Return, in their exact form, the lines that lie between the start of the data below and the line containing "the scopes open at the", with both ends included.

◆ Material for this task
******************************

import Summits.HodgeConjecture.HodgeConjecture.Theorems.F0P6aLineSpecialisationLayer
import HarnessLib

/-!
# `F0P6aLineSpecialisationFibres` — ★ RE-HOME of `Lines/F0_P6a_LineSpecialisation.lean` (tree ED. 3 sha16 d6354130763e131e), PART 3 of 6 — tree lines :645–:960.

See PART 1 `Theorems/F0P6aLineSpecialisationLetters.lean` for the full ★ re-home header and the original module docstring (verbatim there).  Same namespace (every fully-qualified name unchanged);
the scopes open at the cut (`noncomputable section` ∕ `namespace` ∕ `section`s) are re-opened below with their `variable` ∕ `open` ∕ `set_option` ∕ `omit` ∕ `include` ∕ `universe` lines
replayed verbatim from the tree, in order; the code after the replay block is the tree bytes :645–:960, untouched.  HC_CM is proved only modulo the 7 printed citations (2 remaining: hLiu418 = stmt-HodgeConjecture-24832, h413 = stmt-HodgeConjecture-24833) until rung 0 closes; a re-home is count-neutral.
-/

-- ── replay of the scopes open at tree line :645 (verbatim) ──
set_option autoImplicit false
set_option linter.dupNamespace false
noncomputable section
namespace Summit.HodgeConjecture.HodgeConjecture.Cruxes.HLiu418.F0P6aLineSpecialisation
open CategoryTheory CategoryTheory.Limits NumberField IsDedekindDomain MulAction AlgebraicGeometry
open scoped Matrix Polynomial Pointwise MonoidalCategory
open Literature.NumberTheory.GaloisRepresentations
open Literature.NumberTheory.Automorphic Literature.NumberTheory.Automorphic.UnitaryGroup
open Literature.AlgebraicGeometry.ShimuraVarieties.UnitaryCanonicalModel
open Literature.NumberTheory.Automorphic.Liu2021.AppendixC
open Literature.AlgebraicGeometry.Motives (AlgPoints IntegralModel SchemeOver thickening thickeningGalAction thickeningLift specOver extendPoint
  specValuationSubring specFractionFieldι specRingHomι)
open Literature.NumberTheory.DiophantineGeometry (geomResidueField specialFibreFunctor specResidueField geomClosedPointIsoSpecResidueField
  geomResidueFieldEquiv toClosureValuationSubring)
open Literature.AlgebraicGeometry.RelativeSpec (ActionOver)
open Literature.NumberTheory.EllipticCurves (genericFibre specGenericPoint)
open Literature.AlgebraicGeometry.AbelianSchemes Literature.AlgebraicGeometry.AbelianSchemes.AbelianSchemeOver
open Literature.AlgebraicGeometry.GroupSchemes.AffineGroupScheme (Alg)
open Summit.HodgeConjecture.HodgeConjecture.Cruxes.HLiu418.F0P6aModuliDatumDefs
open Summit.HodgeConjecture.HodgeConjecture.Cruxes.HLiu418.F0P6aRGDAssembly
open Summit.HodgeConjecture.HodgeConjecture.Cruxes.HLiu418.F0P6aDatumOfInputs
-- ── tree bytes :645–:960 ──

/-! ### §1a′ the two fibres of the layer and the CHOSEN presentation isos -/

section Fibres

set_option synthInstance.maxHeartbeats 100000

open Literature.AlgebraicGeometry.GroupSchemes (GroupSchemeKernel.ker GroupSchemeKernel.kerι)

variable {F : Type} [Field F] [NumberField F] [IsCMField F] {ι₁ : F →+* ℂ}
    {Jstar : Matrix (Fin 2) (Fin 2) F}
    {K₀ : C5.OpenCompactSubgroup ↥(finAdelic ↥(maximalRealSubfield F) F (IsCMField.complexConj F) 2 Jstar)}
    {S : RecordSystemGS F Jstar ι₁ K₀} {hU7ₛ : S.HeckeTranslateDefinedOver}
    {hJ : (Jstar.map (IsCMField.complexConj F))ᵀ = Jstar} {hJu : IsUnit Jstar}
    {Fi : Type} [Field Fi] [Algebra F Fi] {Kc : C5.SmallLevel K₀} {G : Type} [Group G]
    {𝓜 : IntegralModel (𝓞 F) F ((thickening F Fi).obj (S.M.obj Kc))}
    {w : HeightOneSpectrum (𝓞 F)} {hw : (IsCMField.complexConj F) • w ≠ w} {h𝓨 : (𝓜.localise w).IsSmoothProper 1}
    {θ : ActionOver (𝓜.localise w).total.hom ((Fi ≃ₐ[F] Fi) × G)}
    {e : Fi →ₐ[F] AlgebraicClosure (w.adicCompletion F)}

/-- **`sκ w : Spec κ̄(w) ⟶ Spec R`** — the geometric closed point, spelled `Spec.map (ofHom (algebraMap R κ̄))` under `(toGeomκ w).toAlgebra` (the binder shape of ★ `spI`∕S1∕(GF)).
[cite: SerreTate1968, §1 Lemma 2] -/
abbrev sκ (w : HeightOneSpectrum (𝓞 F)) : Spec (.of (geomResidueField w)) ⟶ Spec (.of ↥(closureValuationSubring (w.adicCompletion F))) :=
  letI := (toGeomκ w).toAlgebra
  Spec.map (CommRingCat.ofHom (algebraMap ↥(closureValuationSubring (w.adicCompletion F)) (geomResidueField w)))

/-- **`sΩ w : Spec Ω̄ ⟶ Spec R`** — the generic geometric point `Spec.map (ofHom (algebraMap R Ω̄))`. [cite: SerreTate1968, §1 Lemma 2] -/
abbrev sΩ (w : HeightOneSpectrum (𝓞 F)) : Spec (.of (AlgebraicClosure (w.adicCompletion F))) ⟶ Spec (.of ↥(closureValuationSubring (w.adicCompletion F))) :=
  Spec.map (CommRingCat.ofHom (algebraMap ↥(closureValuationSubring (w.adicCompletion F)) (AlgebraicClosure (w.adicCompletion F))))

variable (I : RGDInputsAt F ι₁ Jstar K₀ S hU7ₛ hJ hJu Fi Kc G 𝓜 w hw h𝓨 θ e)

******************************

◆ Task response
import Summits.HodgeConjecture.HodgeConjecture.Theorems.F0P6aLineSpecialisationLayer
import HarnessLib

/-!
# `F0P6aLineSpecialisationFibres` — ★ RE-HOME of `Lines/F0_P6a_LineSpecialisation.lean` (tree ED. 3 sha16 d6354130763e131e), PART 3 of 6 — tree lines :645–:960.

See PART 1 `Theorems/F0P6aLineSpecialisationLetters.lean` for the full ★ re-home header and the original module docstring (verbatim there).  Same namespace (every fully-qualified name unchanged);
the scopes open at the cut (`noncomputable section` ∕ `namespace` ∕ `section`s) are re-opened below with their `variable` ∕ `open` ∕ `set_option` ∕ `omit` ∕ `include` ∕ `universe` lines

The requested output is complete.